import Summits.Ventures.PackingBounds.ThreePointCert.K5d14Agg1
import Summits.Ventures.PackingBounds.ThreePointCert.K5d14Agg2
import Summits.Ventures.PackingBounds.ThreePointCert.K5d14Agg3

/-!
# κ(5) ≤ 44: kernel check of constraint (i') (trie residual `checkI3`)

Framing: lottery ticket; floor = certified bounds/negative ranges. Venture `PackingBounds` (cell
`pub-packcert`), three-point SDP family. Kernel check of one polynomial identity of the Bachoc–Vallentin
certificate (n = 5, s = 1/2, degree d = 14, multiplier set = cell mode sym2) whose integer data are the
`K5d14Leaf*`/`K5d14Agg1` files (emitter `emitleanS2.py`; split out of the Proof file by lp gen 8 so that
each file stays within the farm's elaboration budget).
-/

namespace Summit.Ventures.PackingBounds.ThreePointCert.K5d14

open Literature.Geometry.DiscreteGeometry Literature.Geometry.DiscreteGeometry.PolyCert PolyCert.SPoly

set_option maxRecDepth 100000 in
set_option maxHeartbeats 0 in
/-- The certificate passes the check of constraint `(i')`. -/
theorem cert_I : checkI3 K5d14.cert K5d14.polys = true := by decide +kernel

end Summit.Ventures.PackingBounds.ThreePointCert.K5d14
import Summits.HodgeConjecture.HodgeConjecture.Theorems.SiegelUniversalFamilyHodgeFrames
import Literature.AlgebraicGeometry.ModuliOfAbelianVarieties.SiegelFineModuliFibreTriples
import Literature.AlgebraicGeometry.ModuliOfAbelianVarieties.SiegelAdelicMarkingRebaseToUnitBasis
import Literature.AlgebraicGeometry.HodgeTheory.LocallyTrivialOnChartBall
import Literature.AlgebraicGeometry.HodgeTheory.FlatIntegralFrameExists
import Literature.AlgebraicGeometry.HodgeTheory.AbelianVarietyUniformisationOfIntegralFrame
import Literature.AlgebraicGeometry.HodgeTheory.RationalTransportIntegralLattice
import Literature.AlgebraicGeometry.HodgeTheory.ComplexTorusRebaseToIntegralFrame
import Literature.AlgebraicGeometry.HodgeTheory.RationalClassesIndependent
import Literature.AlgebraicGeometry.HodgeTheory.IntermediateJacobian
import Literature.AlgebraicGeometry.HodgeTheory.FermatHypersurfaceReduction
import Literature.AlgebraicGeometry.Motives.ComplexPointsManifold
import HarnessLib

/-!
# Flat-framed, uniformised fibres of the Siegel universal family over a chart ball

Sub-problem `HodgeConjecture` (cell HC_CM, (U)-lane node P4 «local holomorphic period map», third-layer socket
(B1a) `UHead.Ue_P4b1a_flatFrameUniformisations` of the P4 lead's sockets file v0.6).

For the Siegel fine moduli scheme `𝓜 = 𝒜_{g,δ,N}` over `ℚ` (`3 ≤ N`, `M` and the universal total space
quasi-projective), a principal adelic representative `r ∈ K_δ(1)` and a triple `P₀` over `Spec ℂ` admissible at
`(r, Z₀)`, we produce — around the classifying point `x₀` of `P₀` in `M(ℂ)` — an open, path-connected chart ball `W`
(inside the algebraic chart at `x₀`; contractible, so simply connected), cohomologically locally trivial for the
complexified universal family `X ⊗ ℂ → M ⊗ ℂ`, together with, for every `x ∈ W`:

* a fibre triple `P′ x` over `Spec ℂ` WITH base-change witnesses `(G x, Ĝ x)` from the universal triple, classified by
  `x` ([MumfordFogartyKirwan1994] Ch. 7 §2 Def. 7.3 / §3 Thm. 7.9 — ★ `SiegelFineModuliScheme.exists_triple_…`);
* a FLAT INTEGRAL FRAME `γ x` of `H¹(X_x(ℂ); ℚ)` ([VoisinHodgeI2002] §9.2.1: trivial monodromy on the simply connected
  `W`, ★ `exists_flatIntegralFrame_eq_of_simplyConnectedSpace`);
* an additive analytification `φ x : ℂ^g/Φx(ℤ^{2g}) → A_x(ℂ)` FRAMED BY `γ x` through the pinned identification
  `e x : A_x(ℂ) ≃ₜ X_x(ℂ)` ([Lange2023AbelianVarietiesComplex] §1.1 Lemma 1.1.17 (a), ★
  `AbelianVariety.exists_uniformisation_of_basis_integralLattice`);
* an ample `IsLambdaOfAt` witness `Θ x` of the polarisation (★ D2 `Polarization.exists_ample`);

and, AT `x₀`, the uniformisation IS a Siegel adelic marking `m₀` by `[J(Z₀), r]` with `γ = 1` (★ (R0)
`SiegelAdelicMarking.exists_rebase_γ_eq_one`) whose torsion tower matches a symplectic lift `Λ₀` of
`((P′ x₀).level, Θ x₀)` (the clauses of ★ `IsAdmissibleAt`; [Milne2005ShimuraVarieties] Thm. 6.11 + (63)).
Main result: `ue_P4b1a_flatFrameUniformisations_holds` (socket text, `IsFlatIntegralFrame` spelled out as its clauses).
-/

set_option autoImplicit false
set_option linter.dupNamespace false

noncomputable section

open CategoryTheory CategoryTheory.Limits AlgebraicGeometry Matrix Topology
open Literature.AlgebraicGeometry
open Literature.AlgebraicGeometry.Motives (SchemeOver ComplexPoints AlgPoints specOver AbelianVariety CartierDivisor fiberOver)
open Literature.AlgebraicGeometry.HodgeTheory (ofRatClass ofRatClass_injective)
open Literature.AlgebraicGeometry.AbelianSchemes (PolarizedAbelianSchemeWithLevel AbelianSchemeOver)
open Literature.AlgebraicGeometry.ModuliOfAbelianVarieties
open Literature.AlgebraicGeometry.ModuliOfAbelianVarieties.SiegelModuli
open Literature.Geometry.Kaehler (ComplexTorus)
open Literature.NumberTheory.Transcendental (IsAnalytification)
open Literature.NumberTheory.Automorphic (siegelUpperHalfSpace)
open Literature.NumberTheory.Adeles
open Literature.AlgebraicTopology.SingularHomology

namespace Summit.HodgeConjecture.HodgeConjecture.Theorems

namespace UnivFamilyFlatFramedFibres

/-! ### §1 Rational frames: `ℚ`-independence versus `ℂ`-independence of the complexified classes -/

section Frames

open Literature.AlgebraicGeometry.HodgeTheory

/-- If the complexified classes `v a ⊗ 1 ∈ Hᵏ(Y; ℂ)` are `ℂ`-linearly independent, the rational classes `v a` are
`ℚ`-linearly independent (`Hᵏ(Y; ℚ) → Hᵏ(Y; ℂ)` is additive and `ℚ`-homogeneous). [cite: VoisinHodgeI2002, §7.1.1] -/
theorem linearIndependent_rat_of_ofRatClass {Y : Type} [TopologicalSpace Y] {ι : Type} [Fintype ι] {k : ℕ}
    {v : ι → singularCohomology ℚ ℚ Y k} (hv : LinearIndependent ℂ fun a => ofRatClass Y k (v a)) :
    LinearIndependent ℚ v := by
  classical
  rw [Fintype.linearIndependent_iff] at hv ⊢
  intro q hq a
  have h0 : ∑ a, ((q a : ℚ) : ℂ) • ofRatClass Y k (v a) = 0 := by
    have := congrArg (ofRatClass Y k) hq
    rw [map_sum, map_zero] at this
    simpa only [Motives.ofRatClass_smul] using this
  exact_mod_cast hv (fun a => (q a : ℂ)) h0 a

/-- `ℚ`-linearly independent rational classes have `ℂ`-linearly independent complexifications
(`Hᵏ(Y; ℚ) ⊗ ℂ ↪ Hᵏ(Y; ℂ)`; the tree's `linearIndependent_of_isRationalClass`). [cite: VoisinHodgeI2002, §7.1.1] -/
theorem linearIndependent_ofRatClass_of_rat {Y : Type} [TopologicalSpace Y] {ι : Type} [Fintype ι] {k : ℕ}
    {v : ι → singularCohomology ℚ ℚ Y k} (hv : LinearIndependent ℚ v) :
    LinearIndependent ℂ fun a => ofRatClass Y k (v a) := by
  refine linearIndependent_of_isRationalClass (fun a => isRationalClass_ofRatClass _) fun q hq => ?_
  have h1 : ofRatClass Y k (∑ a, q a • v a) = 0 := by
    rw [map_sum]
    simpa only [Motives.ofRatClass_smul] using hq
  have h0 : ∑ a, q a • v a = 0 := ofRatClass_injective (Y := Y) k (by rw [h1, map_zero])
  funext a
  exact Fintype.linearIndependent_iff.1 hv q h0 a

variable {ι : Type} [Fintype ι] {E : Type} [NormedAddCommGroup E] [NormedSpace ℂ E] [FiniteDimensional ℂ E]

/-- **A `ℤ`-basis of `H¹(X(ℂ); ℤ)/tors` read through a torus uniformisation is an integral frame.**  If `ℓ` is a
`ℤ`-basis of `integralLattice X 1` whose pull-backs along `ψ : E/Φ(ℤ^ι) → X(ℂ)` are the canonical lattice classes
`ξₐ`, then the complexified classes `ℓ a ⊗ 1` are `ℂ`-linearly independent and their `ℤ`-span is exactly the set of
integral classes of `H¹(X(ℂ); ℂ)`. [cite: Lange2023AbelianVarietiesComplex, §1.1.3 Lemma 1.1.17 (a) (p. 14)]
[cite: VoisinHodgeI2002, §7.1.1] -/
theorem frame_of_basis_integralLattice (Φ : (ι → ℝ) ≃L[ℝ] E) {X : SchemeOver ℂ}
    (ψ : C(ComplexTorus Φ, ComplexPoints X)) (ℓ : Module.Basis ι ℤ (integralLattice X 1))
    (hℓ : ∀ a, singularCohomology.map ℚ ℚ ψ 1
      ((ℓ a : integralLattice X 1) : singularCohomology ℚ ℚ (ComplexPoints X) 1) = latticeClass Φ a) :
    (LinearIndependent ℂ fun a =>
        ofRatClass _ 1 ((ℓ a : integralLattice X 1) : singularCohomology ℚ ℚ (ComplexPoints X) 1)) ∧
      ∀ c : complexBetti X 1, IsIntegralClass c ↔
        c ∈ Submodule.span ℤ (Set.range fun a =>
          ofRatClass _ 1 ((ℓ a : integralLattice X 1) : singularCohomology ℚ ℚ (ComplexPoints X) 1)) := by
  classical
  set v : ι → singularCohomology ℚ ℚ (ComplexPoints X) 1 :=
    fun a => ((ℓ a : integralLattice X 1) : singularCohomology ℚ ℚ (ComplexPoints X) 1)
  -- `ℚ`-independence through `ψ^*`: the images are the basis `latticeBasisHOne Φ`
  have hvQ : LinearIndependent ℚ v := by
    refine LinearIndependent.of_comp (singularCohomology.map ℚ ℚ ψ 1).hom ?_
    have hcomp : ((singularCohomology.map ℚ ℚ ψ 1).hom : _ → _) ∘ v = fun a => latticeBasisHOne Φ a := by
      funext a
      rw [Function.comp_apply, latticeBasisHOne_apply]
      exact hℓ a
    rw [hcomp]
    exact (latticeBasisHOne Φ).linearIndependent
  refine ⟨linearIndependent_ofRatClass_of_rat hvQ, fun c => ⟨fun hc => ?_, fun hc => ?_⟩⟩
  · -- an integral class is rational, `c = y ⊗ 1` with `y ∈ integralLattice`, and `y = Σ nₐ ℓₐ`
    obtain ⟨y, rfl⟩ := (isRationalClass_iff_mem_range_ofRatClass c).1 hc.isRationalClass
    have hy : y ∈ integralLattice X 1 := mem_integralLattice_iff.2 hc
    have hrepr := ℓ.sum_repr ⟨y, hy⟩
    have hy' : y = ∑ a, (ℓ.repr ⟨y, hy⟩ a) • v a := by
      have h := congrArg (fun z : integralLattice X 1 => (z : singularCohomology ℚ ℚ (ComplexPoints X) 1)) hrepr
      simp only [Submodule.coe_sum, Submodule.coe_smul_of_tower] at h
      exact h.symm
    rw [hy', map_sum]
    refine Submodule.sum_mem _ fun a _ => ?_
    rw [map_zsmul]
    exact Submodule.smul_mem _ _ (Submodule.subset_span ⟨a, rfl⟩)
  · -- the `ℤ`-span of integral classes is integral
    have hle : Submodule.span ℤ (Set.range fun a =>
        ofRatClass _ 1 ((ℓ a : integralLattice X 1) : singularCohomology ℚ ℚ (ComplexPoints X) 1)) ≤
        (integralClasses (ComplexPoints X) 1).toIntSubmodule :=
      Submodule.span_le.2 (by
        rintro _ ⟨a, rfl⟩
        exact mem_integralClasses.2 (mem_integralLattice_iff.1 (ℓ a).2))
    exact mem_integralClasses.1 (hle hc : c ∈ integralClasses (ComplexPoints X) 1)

## TASK TO CARRY OUT
The lines above from the one with "have hle : Submodule.span" through the one with "rintro _ ⟨a, rfl⟩" are to be duplicated exactly, ends included, with nothing added.

## YOUR RESPONSE
    have hle : Submodule.span ℤ (Set.range fun a =>
        ofRatClass _ 1 ((ℓ a : integralLattice X 1) : singularCohomology ℚ ℚ (ComplexPoints X) 1)) ≤
        (integralClasses (ComplexPoints X) 1).toIntSubmodule :=
      Submodule.span_le.2 (by
        rintro _ ⟨a, rfl⟩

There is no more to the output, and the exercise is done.